import Summits.Ventures.PercRepro.Night2LocalD2R14SixZeroH

/-!
# PercRepro — the six-element columns of R1₄ without a far preimage, part I: the cell `κ = 1` (night-2, gen 16)

With `z` the only coloop of `S` besides `y` (`|S| = 6`, no far preimage): at most one covering preimage (`S ∖ {z}`),
at most six pair preimages (the 2-subsets of `S ∖ {y, z}`), `t ≤ 4` of them of `|G ∖ cl B| = 3` when `|G ∖ S| ≥ 3`
(`mul_card_three_le`), and the pair part plus the `p₅`-part of the spread is at most `t·(2/25) + (p − t)·(2/75)`
(`sum_r14Pair_add_le`).  Hence

**`sum_r14W_col_le_of_card_six_of_one_coloop`**: the column is `≤ 523/525` (with the identity preimage) or `≤ 6/7`
(without), and **`shadowHall_six_four_of_six_columns_noColoop`**: THE (6,4) SHADOW ROW FOR EVERY FINITE MATROID modulo
the six-element columns without a far preimage and WITHOUT ANY COLOOP OF `S` BESIDES `y` (the cell `κ = 0`,
proofs/NIGHT-2-k1.md §7.3–7.4).
-/

namespace PercRepro.Shadow

open Finset PerFlat ThmH

variable {α : Type*} [DecidableEq α] {M : Matroid α} [M.Finite]

open scoped Classical in
/-- With `z` the only coloop of `S` besides `y`, every covering preimage of `|G ∖ cl B| ≥ 2` is `S ∖ {z}`. -/
theorem card_r14CovPre_le_one_of_one_coloop {G : Finset α} (hG : G ∈ flatsQ M (4 + 1)) {y : α} (hyG : y ∈ G)
    (hyc : y ∉ clF M (G.erase y)) {S : Finset α} {z : α}
    (hone : ∀ z' ∈ S, z' ≠ y → z' ∉ clF M (S.erase z') → z' = z) : (r14CovPre M G S).card ≤ 1 := by
  rw [Finset.card_le_one]
  intro B hB B' hB'
  obtain ⟨z₁, hz₁S, hz₁y, rfl, hz₁, -⟩ := exists_coloop_of_mem_r14CovPre hG hyG hyc hB
  obtain ⟨z₂, hz₂S, hz₂y, rfl, hz₂, -⟩ := exists_coloop_of_mem_r14CovPre hG hyG hyc hB'
  rw [hone z₁ hz₁S hz₁y hz₁, hone z₂ hz₂S hz₂y hz₂]

open scoped Classical in
/-- With a coloop `z` of `S` besides `y` at `|S| = 6`, at most six pair preimages. -/
theorem card_pairPre_le_six_of_coloop {G : Finset α} (hG : G ∈ flatsQ M (4 + 1)) {y : α} (hyG : y ∈ G)
    (hyc : y ∉ clF M (G.erase y)) {S : Finset α} (hS : S ∈ shadowAt M (4 + 2) 4 (Uq M (4 + 2) 4) G)
    (h6 : S.card = 6) {z : α} (hzS : z ∈ S) (hzy : z ≠ y) (hz : z ∉ clF M (S.erase z)) :
    (pairPre M 4 G S).card ≤ 6 := by
  have hyS : y ∈ S := mem_of_mem_shadowAt_of_coloop (by rw [rkN_erase_eq_of_coloop hG hyG hyc]) hS
  have hmaps : ∀ B ∈ pairPre M 4 G S, S \ B ∈ Finset.powersetCard 2 (S \ {y, z}) := by
    intro B hB
    rw [Finset.mem_powersetCard]
    refine ⟨?_, card_sdiff_of_mem_pairPre hB⟩
    intro e he
    rw [Finset.mem_sdiff, Finset.mem_insert, Finset.mem_singleton, not_or]
    exact ⟨(Finset.mem_sdiff.1 he).1, fun h => (Finset.mem_sdiff.1 he).2 (h ▸ mem_of_mem_pairPre hG hyG hyc hB),
      fun h => notMem_sdiff_of_mem_pairPre_of_coloop' hG hS hzS hz hB (h ▸ he)⟩
  have hinj : Set.InjOn (fun B => S \ B) (pairPre M 4 G S : Set (Finset α)) := by
    intro B hB B' hB' h
    by_contra hne
    exact sdiff_ne_of_mem_pairPre (Finset.mem_coe.1 hB) (Finset.mem_coe.1 hB') hne h
  have h1 := Finset.card_le_card_of_injOn (fun B => S \ B) hmaps hinj
  have hc : (S \ {y, z}).card = 4 := by
    have := Finset.card_sdiff_add_card_eq_card (show ({y, z} : Finset α) ⊆ S from
      Finset.insert_subset hyS (Finset.singleton_subset_iff.2 hzS))
    rw [Finset.card_pair hzy.symm] at this
    omega
  rw [Finset.card_powersetCard, hc] at h1
  have h42 : Nat.choose 4 2 = 6 := by decide
  omega

open scoped Classical in
/-- **The pair part plus the `p₅`-part of the spread**: without a far preimage,
`Σ r14Pair + c·p₅ ≤ t·(2/25) + (p − t)·(2/75)` for `0 ≤ c ≤ 2/75`, where `t` counts the pair preimages of
`|G ∖ cl B| = 3` and `p₅` those of `|G ∖ cl B| ≥ 5`. -/
theorem sum_r14Pair_add_le {G S : Finset α} (hf : opFarPre M G S = ∅) {c : ℚ} (hc : c ≤ 2 / 75) :
    ∑ B ∈ pairPre M 4 G S, r14Pair M G B +
      c * (((pairPre M 4 G S).filter (fun B => 5 ≤ (G \ clF M B).card)).card : ℚ) ≤
    (((pairPre M 4 G S).filter (fun B => (G \ clF M B).card = 3)).card : ℚ) * (2 / 25) +
      (((pairPre M 4 G S).card : ℚ) - (((pairPre M 4 G S).filter (fun B => (G \ clF M B).card = 3)).card : ℚ)) *
        (2 / 75) := by
  -- termwise: `r14Pair B + c·[5 ≤ m] ≤ if m = 3 then 2/25 else 2/75`
  have hterm : ∀ B ∈ pairPre M 4 G S, r14Pair M G B + (if 5 ≤ (G \ clF M B).card then c else 0) ≤
      (if (G \ clF M B).card = 3 then (2 : ℚ) / 25 else 2 / 75) := by
    intro B hB
    have h3 := three_le_card_sdiff_clF_of_noFar hf hB
    by_cases hm3 : (G \ clF M B).card = 3
    · rw [if_pos hm3, if_neg (by omega)]
      have := r14Pair_le_of_three_le h3
      linarith
    · rw [if_neg hm3]
      by_cases hm5 : 5 ≤ (G \ clF M B).card
      · rw [if_pos hm5]
        have : r14Pair M G B = 0 := by
          unfold r14Pair
          rw [if_neg (by omega)]
        linarith
      · rw [if_neg hm5]
        have := r14Pair_le_of_four_le (M := M) (G := G) (B := B) (by omega)
        linarith
  have hsum : ∑ B ∈ pairPre M 4 G S, (r14Pair M G B + (if 5 ≤ (G \ clF M B).card then c else 0)) ≤
      ∑ B ∈ pairPre M 4 G S, (if (G \ clF M B).card = 3 then (2 : ℚ) / 25 else 2 / 75) := Finset.sum_le_sum hterm
  rw [Finset.sum_add_distrib, ← Finset.sum_filter, Finset.sum_const, nsmul_eq_mul, mul_comm] at hsum
  have hrhs : ∑ B ∈ pairPre M 4 G S, (if (G \ clF M B).card = 3 then (2 : ℚ) / 25 else 2 / 75) =
      (((pairPre M 4 G S).filter (fun B => (G \ clF M B).card = 3)).card : ℚ) * (2 / 25) +
      (((pairPre M 4 G S).card : ℚ) - (((pairPre M 4 G S).filter (fun B => (G \ clF M B).card = 3)).card : ℚ)) *
        (2 / 75) := by
    rw [Finset.sum_ite, Finset.sum_const, Finset.sum_const, nsmul_eq_mul, nsmul_eq_mul]
    have := Finset.card_filter_add_card_filter_not (s := pairPre M 4 G S) (p := fun B => (G \ clF M B).card = 3)
    have hq : (((pairPre M 4 G S).filter (fun B => ¬ (G \ clF M B).card = 3)).card : ℚ) =
        ((pairPre M 4 G S).card : ℚ) - (((pairPre M 4 G S).filter (fun B => (G \ clF M B).card = 3)).card : ℚ) := by
      have h' : (((pairPre M 4 G S).filter (fun B => (G \ clF M B).card = 3)).card : ℚ) +
          (((pairPre M 4 G S).filter (fun B => ¬ (G \ clF M B).card = 3)).card : ℚ) =
          ((pairPre M 4 G S).card : ℚ) := by exact_mod_cast this
      linarith
    rw [hq]
  rw [hrhs] at hsum
  linarith

open scoped Classical in
/-- **The column of R1₄ at a six-element shadow set without a far preimage and with exactly one coloop `z` of `S`
besides `y` is `≤ 1`** (`≤ 523/525`). -/
theorem sum_r14W_col_le_of_card_six_of_one_coloop {G : Finset α} (hG : G ∈ flatsQ M (4 + 1))
    (hd : (gr M \ G).card = 2) (hsimple : ∀ e ∈ gr M, ∀ f ∈ gr M, e ≠ f → rkN M {e, f} = 2) {y : α}
    (hyG : y ∈ G) (hyc : y ∉ clF M (G.erase y)) (hP : ∀ z ∈ G.erase y, 4 ≤ rkN M ((G.erase y).erase z))
    {S : Finset α} (hS : S ∈ shadowAt M (4 + 2) 4 (Uq M (4 + 2) 4) G) (h6 : S.card = 6)
    (hf : opFarPre M G S = ∅) {z : α} (hzS : z ∈ S) (hzy : z ≠ y) (hz : z ∉ clF M (S.erase z))
    (hone : ∀ z' ∈ S, z' ≠ y → z' ∉ clF M (S.erase z') → z' = z) :
    ∑ B ∈ membersIn M (Uq M (4 + 2) 4) G, r14W M G B S ≤ 1 := by
  have hparts := sum_r14W_col_le_parts (M := M) G S
  rw [r14KeepPre_eq_empty (by omega), Finset.sum_empty, r14PairPre_eq_pairPre] at hparts
  set q : ℚ := ((G \ S).card : ℚ) with hqdef
  have hq0 : (0 : ℚ) ≤ q := Nat.cast_nonneg _
  have hq1 : (0 : ℚ) < q + 1 := by positivity
  -- the covering part
  have hcov : ∑ B ∈ r14CovPre M G S, r14Cov M G B ≤ 6 / 35 := by
    have h1 : ∑ B ∈ r14CovPre M G S, r14Cov M G B ≤ ((r14CovPre M G S).card : ℚ) * (6 / 35) := by
      rw [← nsmul_eq_mul, ← Finset.sum_const]
      exact Finset.sum_le_sum (fun B _ => r14Cov_le G B)
    have h2 : ((r14CovPre M G S).card : ℚ) ≤ 1 := by
      exact_mod_cast card_r14CovPre_le_one_of_one_coloop hG hyG hyc hone
    nlinarith
  -- the counts
  set p := (pairPre M 4 G S).card with hpdef
  set t := ((pairPre M 4 G S).filter (fun B => (G \ clF M B).card = 3)).card with htdef
  set p₅ := ((pairPre M 4 G S).filter (fun B => 5 ≤ (G \ clF M B).card)).card with hp₅def
  have hp6 : p ≤ 6 := card_pairPre_le_six_of_coloop hG hyG hyc hS h6 hzS hzy hz
  have htp : t ≤ p := Finset.card_le_card (Finset.filter_subset _ _)
  have ht3 := mul_card_three_le hG hsimple hyG hyc hS h6 hzS hzy hz
  rw [← htdef] at ht3
  -- the spread
  have hspread := r14Spread_le_of_one_coloop hG hyG hyc hP hS h6 hzS hzy hz hone
  rw [← hp₅def, ← hqdef] at hspread
  -- the pair part with the `p₅`-share of the spread
  have hc' : (4 / 175 : ℚ) / (q + 1) ≤ 2 / 75 := by
    rw [div_le_iff₀ hq1]
    nlinarith
  have hpair := sum_r14Pair_add_le (M := M) (G := G) (S := S) hf hc'
  rw [← hp₅def, ← htdef, ← hpdef] at hpair
  have hι := card_r14IdPre_le_one hG hyG hyc hP hS
  -- the spread without the `p₅`-share
  have hsp : r14Spread M G S ≤ (36 / 175) / (q + 1) + (4 / 175) / (q + 1) * (p₅ : ℚ) := by
    have : (4 / 25 + 8 / 175 + (4 / 175) * (p₅ : ℚ)) / (q + 1) = (36 / 175) / (q + 1) + (4 / 175) / (q + 1) * (p₅ : ℚ) := by
      field_simp
      ring
    linarith
  have hpq : (p : ℚ) ≤ 6 := by exact_mod_cast hp6
  have htpq : (t : ℚ) ≤ (p : ℚ) := by exact_mod_cast htp
  have ht0 : (0 : ℚ) ≤ (t : ℚ) := Nat.cast_nonneg _
  rcases Nat.eq_zero_or_pos (r14IdPre M G S).card with h0 | hpos
  · -- no identity preimage: `6/35 + 12/25 + 36/175 = 6/7`
    rw [h0] at hparts
    simp only [Nat.cast_zero, zero_mul, zero_add] at hparts
    have h36 : (36 / 175 : ℚ) / (q + 1) ≤ 36 / 175 := by
      rw [div_le_iff₀ hq1]
      nlinarith
    have hpairs : ∑ B ∈ pairPre M 4 G S, r14Pair M G B + (4 / 175) / (q + 1) * (p₅ : ℚ) ≤ 12 / 25 := by
      have : (t : ℚ) * (2 / 25) + ((p : ℚ) - (t : ℚ)) * (2 / 75) ≤ 12 / 25 := by nlinarith
      linarith
    linarith
  · -- an identity preimage: `|G ∖ S| ≥ 3`, `t ≤ 4`
    obtain ⟨B, hB⟩ := Finset.card_pos.1 hpos
    have hq3 := three_le_card_sdiff_of_idPre hG hd hyG hyc hP hS hB
    have ht4 : t ≤ 4 := by
      by_contra h
      push Not at h
      -- `t ≥ 5`: `5(q − 1) ≤ t(q − 1) ≤ 3q` gives `q ≤ 2`
      have h1 : 5 * ((G \ S).card - 1) ≤ t * ((G \ S).card - 1) := Nat.mul_le_mul_right _ (by omega)
      have h2 : 5 * ((G \ S).card - 1) ≤ 3 * (G \ S).card := le_trans h1 ht3
      omega
    have hq3' : (3 : ℚ) ≤ q := by rw [hqdef]; exact_mod_cast hq3
    have ht4' : (t : ℚ) ≤ 4 := by exact_mod_cast ht4
    have h36 : (36 / 175 : ℚ) / (q + 1) ≤ 9 / 175 := by
      rw [div_le_iff₀ hq1]
      nlinarith
    have hpairs : ∑ B ∈ pairPre M 4 G S, r14Pair M G B + (4 / 175) / (q + 1) * (p₅ : ℚ) ≤ 28 / 75 := by
      have : (t : ℚ) * (2 / 25) + ((p : ℚ) - (t : ℚ)) * (2 / 75) ≤ 28 / 75 := by nlinarith
      linarith
    have hι' : ((r14IdPre M G S).card : ℚ) ≤ 1 := by exact_mod_cast hι
    nlinarith

open scoped Classical in
/-- (LI_G) in Case A modulo the six-element columns without a far preimage and without a coloop of `S` besides `y`. -/
theorem localShadowHall_caseA_of_six_columns_noColoop {G : Finset α} (hG : G ∈ flatsQ M (4 + 1))
    (hd : (gr M \ G).card = 2) (hsimple : ∀ e ∈ gr M, ∀ f ∈ gr M, e ≠ f → rkN M {e, f} = 2)
    (hk : kColoops M G = 1) {y : α} (hyG : y ∈ G) (hyc : y ∉ clF M (G.erase y))
    (hcol6 : ∀ S ∈ shadowAt M (4 + 2) 4 (Uq M (4 + 2) 4) G, S.card = 6 → opFarPre M G S = ∅ →
      (∀ z ∈ S, z ≠ y → z ∈ clF M (S.erase z)) →
      ∑ B ∈ membersIn M (Uq M (4 + 2) 4) G, r14W M G B S ≤ 1) :
    LocalShadowHall M 4 G := by
  have hP := four_le_rkN_erase_erase_of_kColoops_eq_one hG hk hyG hyc
  apply localShadowHall_caseA_of_six_columns_leOneColoop hG hd hsimple hk hyG hyc
  intro S hS h6 hf hone
  by_cases hno : ∀ z ∈ S, z ≠ y → z ∈ clF M (S.erase z)
  · exact hcol6 S hS h6 hf hno
  · push Not at hno
    obtain ⟨z, hzS, hzy, hz⟩ := hno
    exact sum_r14W_col_le_of_card_six_of_one_coloop hG hd hsimple hyG hyc hP hS h6 hf hzS hzy hz
      (fun z' hz'S hz'y hz' => hone z' hz'S z hzS hz'y hzy hz' hz)

section SixFour

variable {α' : Type} [DecidableEq α']

/-- **THE `(6, 4)` SHADOW ROW FOR EVERY FINITE MATROID, MODULO THE SIX-ELEMENT COLUMNS OF R1₄ WITHOUT A FAR
PREIMAGE AND WITHOUT A COLOOP OF `S` BESIDES `y`** (the cell `κ = 0`: `S ∖ {y}` a five-point circuit;
proofs/NIGHT-2-k1.md §7.3–7.4). -/
theorem shadowHall_six_four_of_six_columns_noColoop
    (hsix : ∀ (N : Matroid α') [N.Finite], (∀ e ∈ gr N, ∀ f ∈ gr N, e ≠ f → rkN N {e, f} = 2) →
      (∀ e ∈ gr N, N.Indep {e}) → N.eRank = ((6 : ℕ) : ℕ∞) →
      ∀ G ∈ flatsQ N (4 + 1), (gr N \ G).card = 2 → kColoops N G = 1 →
      ∀ y ∈ G, y ∉ clF N (G.erase y) → 6 ≤ rkN N ((gr N).erase y) →
      ∀ S ∈ shadowAt N (4 + 2) 4 (Uq N (4 + 2) 4) G, S.card = 6 → opFarPre N G S = ∅ →
      (∀ z ∈ S, z ≠ y → z ∈ clF N (S.erase z)) →
        ∑ B ∈ membersIn N (Uq N (4 + 2) 4) G, r14W N G B S ≤ 1)
    (M : Matroid α') [M.Finite] : ShadowHall M 6 4 (phiK 6 4) := by
  apply shadowHall_six_four_of_local_caseA
  intro N _ hs hl hr G hG hd hk y hyG hyc hr6
  exact localShadowHall_caseA_of_six_columns_noColoop hG hd hs hk hyG hyc (hsix N hs hl hr G hG hd hk y hyG hyc hr6)

end SixFour

end PercRepro.Shadow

━━━━━━━━━━

Work required: Working from the data above, extract solely the lines from the one containing "have hspread := r14Spread_le_of_one_coloop" through the one containing "have h2 : 5", exactly as they appear, both included.

Solved exercise:
  have hspread := r14Spread_le_of_one_coloop hG hyG hyc hP hS h6 hzS hzy hz hone
  rw [← hp₅def, ← hqdef] at hspread
  -- the pair part with the `p₅`-share of the spread
  have hc' : (4 / 175 : ℚ) / (q + 1) ≤ 2 / 75 := by
    rw [div_le_iff₀ hq1]
    nlinarith
  have hpair := sum_r14Pair_add_le (M := M) (G := G) (S := S) hf hc'
  rw [← hp₅def, ← htdef, ← hpdef] at hpair
  have hι := card_r14IdPre_le_one hG hyG hyc hP hS
  -- the spread without the `p₅`-share
  have hsp : r14Spread M G S ≤ (36 / 175) / (q + 1) + (4 / 175) / (q + 1) * (p₅ : ℚ) := by
    have : (4 / 25 + 8 / 175 + (4 / 175) * (p₅ : ℚ)) / (q + 1) = (36 / 175) / (q + 1) + (4 / 175) / (q + 1) * (p₅ : ℚ) := by
      field_simp
      ring
    linarith
  have hpq : (p : ℚ) ≤ 6 := by exact_mod_cast hp6
  have htpq : (t : ℚ) ≤ (p : ℚ) := by exact_mod_cast htp
  have ht0 : (0 : ℚ) ≤ (t : ℚ) := Nat.cast_nonneg _
  rcases Nat.eq_zero_or_pos (r14IdPre M G S).card with h0 | hpos
  · -- no identity preimage: `6/35 + 12/25 + 36/175 = 6/7`
    rw [h0] at hparts
    simp only [Nat.cast_zero, zero_mul, zero_add] at hparts
    have h36 : (36 / 175 : ℚ) / (q + 1) ≤ 36 / 175 := by
      rw [div_le_iff₀ hq1]
      nlinarith
    have hpairs : ∑ B ∈ pairPre M 4 G S, r14Pair M G B + (4 / 175) / (q + 1) * (p₅ : ℚ) ≤ 12 / 25 := by
      have : (t : ℚ) * (2 / 25) + ((p : ℚ) - (t : ℚ)) * (2 / 75) ≤ 12 / 25 := by nlinarith
      linarith
    linarith
  · -- an identity preimage: `|G ∖ S| ≥ 3`, `t ≤ 4`
    obtain ⟨B, hB⟩ := Finset.card_pos.1 hpos
    have hq3 := three_le_card_sdiff_of_idPre hG hd hyG hyc hP hS hB
    have ht4 : t ≤ 4 := by
      by_contra h
      push Not at h
      -- `t ≥ 5`: `5(q − 1) ≤ t(q − 1) ≤ 3q` gives `q ≤ 2`
      have h1 : 5 * ((G \ S).card - 1) ≤ t * ((G \ S).card - 1) := Nat.mul_le_mul_right _ (by omega)
      have h2 : 5 * ((G \ S).card - 1) ≤ 3 * (G \ S).card := le_trans h1 ht3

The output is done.